■ Exercise instructions ■
Write out, word for word, the part of the listing below that opens with the line containing "admits, hole by" and closes with the line containing "a smooth open", keeping both of those lines and adding no others.

■ The data ■
━━━━━━

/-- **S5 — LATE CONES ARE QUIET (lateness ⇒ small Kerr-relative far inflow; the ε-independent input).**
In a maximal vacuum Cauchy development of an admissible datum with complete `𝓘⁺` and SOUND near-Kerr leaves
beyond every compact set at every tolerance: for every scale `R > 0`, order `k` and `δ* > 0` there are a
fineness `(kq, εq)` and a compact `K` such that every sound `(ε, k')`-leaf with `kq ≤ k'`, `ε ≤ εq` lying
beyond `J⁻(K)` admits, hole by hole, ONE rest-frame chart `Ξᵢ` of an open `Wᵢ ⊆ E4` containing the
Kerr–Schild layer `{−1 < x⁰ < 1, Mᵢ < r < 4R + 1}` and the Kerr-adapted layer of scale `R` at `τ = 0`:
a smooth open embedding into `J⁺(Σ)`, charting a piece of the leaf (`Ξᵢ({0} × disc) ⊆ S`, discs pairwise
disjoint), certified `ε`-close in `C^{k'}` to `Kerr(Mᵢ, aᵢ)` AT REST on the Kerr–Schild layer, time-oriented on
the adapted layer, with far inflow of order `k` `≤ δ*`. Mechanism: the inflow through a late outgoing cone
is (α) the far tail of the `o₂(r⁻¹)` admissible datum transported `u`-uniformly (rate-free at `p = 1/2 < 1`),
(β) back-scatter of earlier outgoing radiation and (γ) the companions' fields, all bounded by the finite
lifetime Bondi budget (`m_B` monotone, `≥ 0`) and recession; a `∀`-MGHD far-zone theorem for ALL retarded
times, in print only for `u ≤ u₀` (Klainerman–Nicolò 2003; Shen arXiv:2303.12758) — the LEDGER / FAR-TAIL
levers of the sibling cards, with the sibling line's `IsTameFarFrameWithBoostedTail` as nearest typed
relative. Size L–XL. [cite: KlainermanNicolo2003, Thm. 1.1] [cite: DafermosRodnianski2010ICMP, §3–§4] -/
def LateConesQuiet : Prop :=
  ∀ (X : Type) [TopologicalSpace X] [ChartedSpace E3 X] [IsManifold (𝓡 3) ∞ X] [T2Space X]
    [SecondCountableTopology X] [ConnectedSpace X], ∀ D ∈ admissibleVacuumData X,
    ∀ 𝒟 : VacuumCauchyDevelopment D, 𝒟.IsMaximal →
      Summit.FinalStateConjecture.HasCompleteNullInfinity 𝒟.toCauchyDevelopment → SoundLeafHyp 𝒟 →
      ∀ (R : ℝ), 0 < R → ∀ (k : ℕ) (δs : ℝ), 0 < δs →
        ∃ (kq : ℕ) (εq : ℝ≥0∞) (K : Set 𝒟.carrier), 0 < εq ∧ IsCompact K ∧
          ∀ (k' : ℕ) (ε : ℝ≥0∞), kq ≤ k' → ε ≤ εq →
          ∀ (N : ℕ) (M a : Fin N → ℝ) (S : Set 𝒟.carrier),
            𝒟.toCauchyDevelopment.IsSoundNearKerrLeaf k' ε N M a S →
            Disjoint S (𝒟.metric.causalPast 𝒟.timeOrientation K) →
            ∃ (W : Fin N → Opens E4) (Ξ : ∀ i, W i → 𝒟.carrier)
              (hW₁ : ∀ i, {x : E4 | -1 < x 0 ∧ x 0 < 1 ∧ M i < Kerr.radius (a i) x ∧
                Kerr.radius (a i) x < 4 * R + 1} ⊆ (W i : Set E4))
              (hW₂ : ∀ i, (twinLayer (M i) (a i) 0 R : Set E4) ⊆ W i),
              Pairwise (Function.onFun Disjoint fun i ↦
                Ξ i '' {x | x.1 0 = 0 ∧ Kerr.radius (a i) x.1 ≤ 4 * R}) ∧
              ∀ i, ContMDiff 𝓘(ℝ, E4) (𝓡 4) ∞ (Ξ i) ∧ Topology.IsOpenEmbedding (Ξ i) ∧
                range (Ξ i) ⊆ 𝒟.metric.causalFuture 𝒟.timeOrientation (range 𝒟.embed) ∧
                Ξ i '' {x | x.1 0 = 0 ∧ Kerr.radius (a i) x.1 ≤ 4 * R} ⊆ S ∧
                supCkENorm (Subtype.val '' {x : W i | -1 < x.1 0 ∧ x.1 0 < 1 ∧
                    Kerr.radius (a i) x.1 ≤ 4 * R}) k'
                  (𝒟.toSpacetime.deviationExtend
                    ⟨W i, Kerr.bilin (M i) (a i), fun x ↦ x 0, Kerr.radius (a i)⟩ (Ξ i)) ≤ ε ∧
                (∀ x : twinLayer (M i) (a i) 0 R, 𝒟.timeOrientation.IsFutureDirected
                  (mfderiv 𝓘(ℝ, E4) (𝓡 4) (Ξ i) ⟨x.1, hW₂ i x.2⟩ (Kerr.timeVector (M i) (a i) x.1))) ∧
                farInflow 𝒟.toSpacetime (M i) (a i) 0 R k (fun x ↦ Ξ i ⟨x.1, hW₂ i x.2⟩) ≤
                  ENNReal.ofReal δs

━━━━━━

■ Task result ■
beyond `J⁻(K)` admits, hole by hole, ONE rest-frame chart `Ξᵢ` of an open `Wᵢ ⊆ E4` containing the
Kerr–Schild layer `{−1 < x⁰ < 1, Mᵢ < r < 4R + 1}` and the Kerr-adapted layer of scale `R` at `τ = 0`:
a smooth open embedding into `J⁺(Σ)`, charting a piece of the leaf (`Ξᵢ({0} × disc) ⊆ S`, discs pairwise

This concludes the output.